[Stored data]
* * *

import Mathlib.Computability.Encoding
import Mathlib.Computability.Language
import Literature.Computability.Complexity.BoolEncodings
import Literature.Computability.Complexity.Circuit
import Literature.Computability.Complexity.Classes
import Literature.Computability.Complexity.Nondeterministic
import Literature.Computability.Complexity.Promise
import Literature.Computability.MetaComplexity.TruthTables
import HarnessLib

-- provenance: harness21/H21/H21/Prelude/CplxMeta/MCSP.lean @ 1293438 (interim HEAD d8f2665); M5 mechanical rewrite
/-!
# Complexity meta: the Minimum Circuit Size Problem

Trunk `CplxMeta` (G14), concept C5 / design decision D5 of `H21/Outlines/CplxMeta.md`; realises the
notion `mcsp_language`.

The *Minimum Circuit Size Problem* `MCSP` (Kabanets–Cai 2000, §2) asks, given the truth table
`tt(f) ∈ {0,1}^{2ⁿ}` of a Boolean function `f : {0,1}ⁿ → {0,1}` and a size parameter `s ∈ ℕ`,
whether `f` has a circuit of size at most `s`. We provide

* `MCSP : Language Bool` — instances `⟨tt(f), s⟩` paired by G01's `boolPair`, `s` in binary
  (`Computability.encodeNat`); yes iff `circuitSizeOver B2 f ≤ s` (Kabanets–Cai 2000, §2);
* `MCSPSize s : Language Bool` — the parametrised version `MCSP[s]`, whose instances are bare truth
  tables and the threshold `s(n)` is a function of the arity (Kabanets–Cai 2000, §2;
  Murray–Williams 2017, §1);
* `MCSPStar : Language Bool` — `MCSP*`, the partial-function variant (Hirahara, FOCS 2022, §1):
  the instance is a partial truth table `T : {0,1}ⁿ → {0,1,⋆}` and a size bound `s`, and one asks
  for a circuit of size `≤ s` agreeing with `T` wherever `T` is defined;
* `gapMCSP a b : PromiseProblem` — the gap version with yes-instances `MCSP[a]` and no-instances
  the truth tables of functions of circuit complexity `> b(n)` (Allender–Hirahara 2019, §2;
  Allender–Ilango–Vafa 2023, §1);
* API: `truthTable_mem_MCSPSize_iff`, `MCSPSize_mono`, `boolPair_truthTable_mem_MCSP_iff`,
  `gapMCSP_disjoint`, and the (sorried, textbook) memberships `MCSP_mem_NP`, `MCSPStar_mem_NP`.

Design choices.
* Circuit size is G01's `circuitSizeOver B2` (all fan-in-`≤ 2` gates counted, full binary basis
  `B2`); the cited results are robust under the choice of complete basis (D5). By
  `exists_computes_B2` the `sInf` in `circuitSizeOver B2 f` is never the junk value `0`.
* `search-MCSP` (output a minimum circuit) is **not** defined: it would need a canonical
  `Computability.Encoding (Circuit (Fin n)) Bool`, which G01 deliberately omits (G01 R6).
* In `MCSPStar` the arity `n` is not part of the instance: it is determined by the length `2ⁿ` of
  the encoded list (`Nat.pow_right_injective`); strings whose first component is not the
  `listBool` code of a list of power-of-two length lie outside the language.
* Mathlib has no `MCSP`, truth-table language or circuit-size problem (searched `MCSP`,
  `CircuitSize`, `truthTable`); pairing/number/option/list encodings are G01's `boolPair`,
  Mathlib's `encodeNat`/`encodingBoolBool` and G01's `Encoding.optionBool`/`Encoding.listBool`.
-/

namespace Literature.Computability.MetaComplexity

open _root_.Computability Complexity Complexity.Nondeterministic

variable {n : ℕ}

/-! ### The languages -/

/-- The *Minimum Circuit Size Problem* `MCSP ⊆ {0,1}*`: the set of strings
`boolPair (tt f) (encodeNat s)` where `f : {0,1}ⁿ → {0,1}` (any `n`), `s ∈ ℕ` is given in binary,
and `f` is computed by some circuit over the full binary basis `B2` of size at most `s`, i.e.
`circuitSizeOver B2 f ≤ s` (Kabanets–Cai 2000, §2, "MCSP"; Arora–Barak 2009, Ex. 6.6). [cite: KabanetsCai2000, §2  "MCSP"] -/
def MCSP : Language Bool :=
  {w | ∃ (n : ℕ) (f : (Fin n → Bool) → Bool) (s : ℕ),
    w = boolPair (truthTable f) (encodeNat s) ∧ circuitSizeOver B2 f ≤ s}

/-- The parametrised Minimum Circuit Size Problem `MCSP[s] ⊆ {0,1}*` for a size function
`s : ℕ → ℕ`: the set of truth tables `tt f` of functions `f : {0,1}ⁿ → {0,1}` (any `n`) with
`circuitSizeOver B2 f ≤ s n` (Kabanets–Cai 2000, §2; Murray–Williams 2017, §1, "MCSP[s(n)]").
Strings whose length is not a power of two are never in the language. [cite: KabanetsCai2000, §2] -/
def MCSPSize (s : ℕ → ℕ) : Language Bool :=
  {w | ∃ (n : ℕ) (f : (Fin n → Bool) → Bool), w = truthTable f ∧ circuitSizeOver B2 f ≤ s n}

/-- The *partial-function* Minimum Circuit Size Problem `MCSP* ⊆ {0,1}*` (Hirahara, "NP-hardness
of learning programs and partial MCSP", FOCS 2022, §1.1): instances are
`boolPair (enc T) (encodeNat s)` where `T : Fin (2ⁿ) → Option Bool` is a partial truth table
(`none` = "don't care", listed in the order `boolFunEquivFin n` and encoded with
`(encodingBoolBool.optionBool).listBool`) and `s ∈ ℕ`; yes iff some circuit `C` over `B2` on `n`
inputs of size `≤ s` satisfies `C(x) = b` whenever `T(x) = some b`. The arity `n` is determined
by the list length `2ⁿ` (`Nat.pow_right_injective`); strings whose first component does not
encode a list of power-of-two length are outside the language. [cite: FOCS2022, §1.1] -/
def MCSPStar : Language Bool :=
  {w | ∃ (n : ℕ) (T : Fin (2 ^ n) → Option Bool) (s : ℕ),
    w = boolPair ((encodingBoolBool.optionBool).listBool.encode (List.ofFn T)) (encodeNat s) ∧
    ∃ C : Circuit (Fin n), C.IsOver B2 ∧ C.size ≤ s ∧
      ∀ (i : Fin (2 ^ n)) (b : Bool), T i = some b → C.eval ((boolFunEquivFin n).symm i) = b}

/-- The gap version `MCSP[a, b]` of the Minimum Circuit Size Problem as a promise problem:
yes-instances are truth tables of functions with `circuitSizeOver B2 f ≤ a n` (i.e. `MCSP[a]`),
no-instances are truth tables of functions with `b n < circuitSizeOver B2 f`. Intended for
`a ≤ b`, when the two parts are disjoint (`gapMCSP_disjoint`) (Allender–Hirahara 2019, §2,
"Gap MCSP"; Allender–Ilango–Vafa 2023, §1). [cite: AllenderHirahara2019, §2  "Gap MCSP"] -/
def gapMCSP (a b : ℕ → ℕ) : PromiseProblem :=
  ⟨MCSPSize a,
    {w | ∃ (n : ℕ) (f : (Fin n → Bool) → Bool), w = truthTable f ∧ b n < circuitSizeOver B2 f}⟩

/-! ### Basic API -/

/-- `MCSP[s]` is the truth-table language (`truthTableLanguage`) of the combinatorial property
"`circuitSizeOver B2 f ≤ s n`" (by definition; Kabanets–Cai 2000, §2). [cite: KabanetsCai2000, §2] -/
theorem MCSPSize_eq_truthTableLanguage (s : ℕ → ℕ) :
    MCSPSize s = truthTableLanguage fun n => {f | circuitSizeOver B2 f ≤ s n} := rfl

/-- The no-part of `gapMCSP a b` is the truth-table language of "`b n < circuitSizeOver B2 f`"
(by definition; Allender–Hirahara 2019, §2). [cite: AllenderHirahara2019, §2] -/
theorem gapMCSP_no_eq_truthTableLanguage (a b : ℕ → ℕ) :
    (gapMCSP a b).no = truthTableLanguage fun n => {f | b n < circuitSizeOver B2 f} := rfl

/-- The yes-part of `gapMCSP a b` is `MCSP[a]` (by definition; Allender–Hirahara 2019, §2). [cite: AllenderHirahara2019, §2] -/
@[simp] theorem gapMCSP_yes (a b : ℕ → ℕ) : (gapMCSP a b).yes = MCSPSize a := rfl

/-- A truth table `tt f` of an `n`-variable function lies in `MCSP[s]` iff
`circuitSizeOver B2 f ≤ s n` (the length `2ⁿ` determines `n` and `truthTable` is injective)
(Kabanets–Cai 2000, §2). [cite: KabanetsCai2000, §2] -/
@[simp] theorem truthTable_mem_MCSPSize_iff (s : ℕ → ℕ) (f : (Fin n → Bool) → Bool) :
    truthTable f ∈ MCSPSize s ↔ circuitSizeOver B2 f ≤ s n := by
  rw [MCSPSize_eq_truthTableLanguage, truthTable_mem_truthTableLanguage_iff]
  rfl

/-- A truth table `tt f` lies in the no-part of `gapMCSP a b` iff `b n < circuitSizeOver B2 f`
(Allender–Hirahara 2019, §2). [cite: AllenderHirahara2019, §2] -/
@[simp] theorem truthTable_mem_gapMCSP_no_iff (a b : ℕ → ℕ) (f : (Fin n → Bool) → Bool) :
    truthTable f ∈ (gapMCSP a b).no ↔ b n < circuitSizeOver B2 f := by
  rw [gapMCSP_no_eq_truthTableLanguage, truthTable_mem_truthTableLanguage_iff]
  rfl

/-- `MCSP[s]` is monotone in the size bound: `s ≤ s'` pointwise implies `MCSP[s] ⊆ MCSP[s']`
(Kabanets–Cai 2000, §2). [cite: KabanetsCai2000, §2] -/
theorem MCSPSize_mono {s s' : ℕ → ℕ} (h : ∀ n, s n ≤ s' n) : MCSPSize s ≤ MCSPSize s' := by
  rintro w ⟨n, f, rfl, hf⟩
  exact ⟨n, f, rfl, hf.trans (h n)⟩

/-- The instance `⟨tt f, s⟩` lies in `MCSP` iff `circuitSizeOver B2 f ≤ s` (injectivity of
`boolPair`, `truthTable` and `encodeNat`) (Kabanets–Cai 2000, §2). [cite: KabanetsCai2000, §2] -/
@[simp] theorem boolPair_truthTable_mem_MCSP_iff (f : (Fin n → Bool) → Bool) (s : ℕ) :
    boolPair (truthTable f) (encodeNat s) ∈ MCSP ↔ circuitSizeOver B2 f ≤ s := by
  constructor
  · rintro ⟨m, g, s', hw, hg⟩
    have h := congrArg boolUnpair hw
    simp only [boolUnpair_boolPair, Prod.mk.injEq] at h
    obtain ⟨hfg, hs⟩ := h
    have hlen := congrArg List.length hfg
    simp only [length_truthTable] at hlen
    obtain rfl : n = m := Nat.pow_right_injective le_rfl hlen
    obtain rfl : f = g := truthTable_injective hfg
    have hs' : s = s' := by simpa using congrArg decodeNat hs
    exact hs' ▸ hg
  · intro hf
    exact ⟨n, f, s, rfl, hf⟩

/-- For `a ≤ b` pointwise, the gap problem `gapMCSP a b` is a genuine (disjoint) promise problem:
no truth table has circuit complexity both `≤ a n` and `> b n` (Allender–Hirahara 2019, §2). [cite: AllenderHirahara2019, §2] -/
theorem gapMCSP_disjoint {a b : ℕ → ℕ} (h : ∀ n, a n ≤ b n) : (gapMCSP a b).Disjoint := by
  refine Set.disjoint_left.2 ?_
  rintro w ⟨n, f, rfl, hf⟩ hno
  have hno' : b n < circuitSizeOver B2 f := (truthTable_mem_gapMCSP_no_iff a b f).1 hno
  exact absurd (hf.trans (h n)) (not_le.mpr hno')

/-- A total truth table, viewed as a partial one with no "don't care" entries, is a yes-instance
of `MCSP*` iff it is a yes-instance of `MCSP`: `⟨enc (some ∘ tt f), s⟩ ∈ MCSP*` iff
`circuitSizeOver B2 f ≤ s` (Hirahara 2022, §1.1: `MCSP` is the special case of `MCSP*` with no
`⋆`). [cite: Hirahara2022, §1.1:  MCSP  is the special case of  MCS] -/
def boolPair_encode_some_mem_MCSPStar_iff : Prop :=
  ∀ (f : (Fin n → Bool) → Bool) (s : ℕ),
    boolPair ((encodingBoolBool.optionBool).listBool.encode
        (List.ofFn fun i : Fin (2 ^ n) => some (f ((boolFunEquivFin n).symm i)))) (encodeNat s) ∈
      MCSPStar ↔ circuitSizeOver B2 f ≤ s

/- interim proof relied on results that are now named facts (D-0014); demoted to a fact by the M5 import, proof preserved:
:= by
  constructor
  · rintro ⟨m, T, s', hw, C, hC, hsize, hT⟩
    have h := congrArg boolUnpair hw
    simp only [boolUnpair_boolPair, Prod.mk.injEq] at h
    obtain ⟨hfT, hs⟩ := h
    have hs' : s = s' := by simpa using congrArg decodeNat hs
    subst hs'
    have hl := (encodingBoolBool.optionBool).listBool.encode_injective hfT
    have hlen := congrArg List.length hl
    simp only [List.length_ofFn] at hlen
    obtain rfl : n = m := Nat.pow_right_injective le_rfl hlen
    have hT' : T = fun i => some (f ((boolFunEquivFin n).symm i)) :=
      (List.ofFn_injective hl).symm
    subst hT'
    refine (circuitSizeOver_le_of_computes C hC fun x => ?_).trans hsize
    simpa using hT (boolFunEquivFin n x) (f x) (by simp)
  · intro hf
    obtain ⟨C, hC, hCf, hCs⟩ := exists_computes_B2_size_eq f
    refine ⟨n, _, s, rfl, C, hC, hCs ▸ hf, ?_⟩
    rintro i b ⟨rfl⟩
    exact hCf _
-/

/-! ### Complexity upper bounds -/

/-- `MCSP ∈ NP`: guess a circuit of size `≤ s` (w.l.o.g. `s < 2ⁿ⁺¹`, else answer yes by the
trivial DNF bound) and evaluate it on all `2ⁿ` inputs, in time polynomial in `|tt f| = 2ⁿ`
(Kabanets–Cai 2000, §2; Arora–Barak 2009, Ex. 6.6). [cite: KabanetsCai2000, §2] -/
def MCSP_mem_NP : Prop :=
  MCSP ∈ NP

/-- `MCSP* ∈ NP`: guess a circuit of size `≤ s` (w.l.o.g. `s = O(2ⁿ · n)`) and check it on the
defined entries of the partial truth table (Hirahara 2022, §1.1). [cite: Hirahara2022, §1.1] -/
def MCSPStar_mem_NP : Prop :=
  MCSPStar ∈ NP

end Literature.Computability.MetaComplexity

* * *

**Directions for this task:**
Check every line of the data above for the string "outside", and copy those that have it.

**Exercise output:**
  `listBool` code of a list of power-of-two length lie outside the language.
encode a list of power-of-two length are outside the language. [cite: FOCS2022, §1.1] -/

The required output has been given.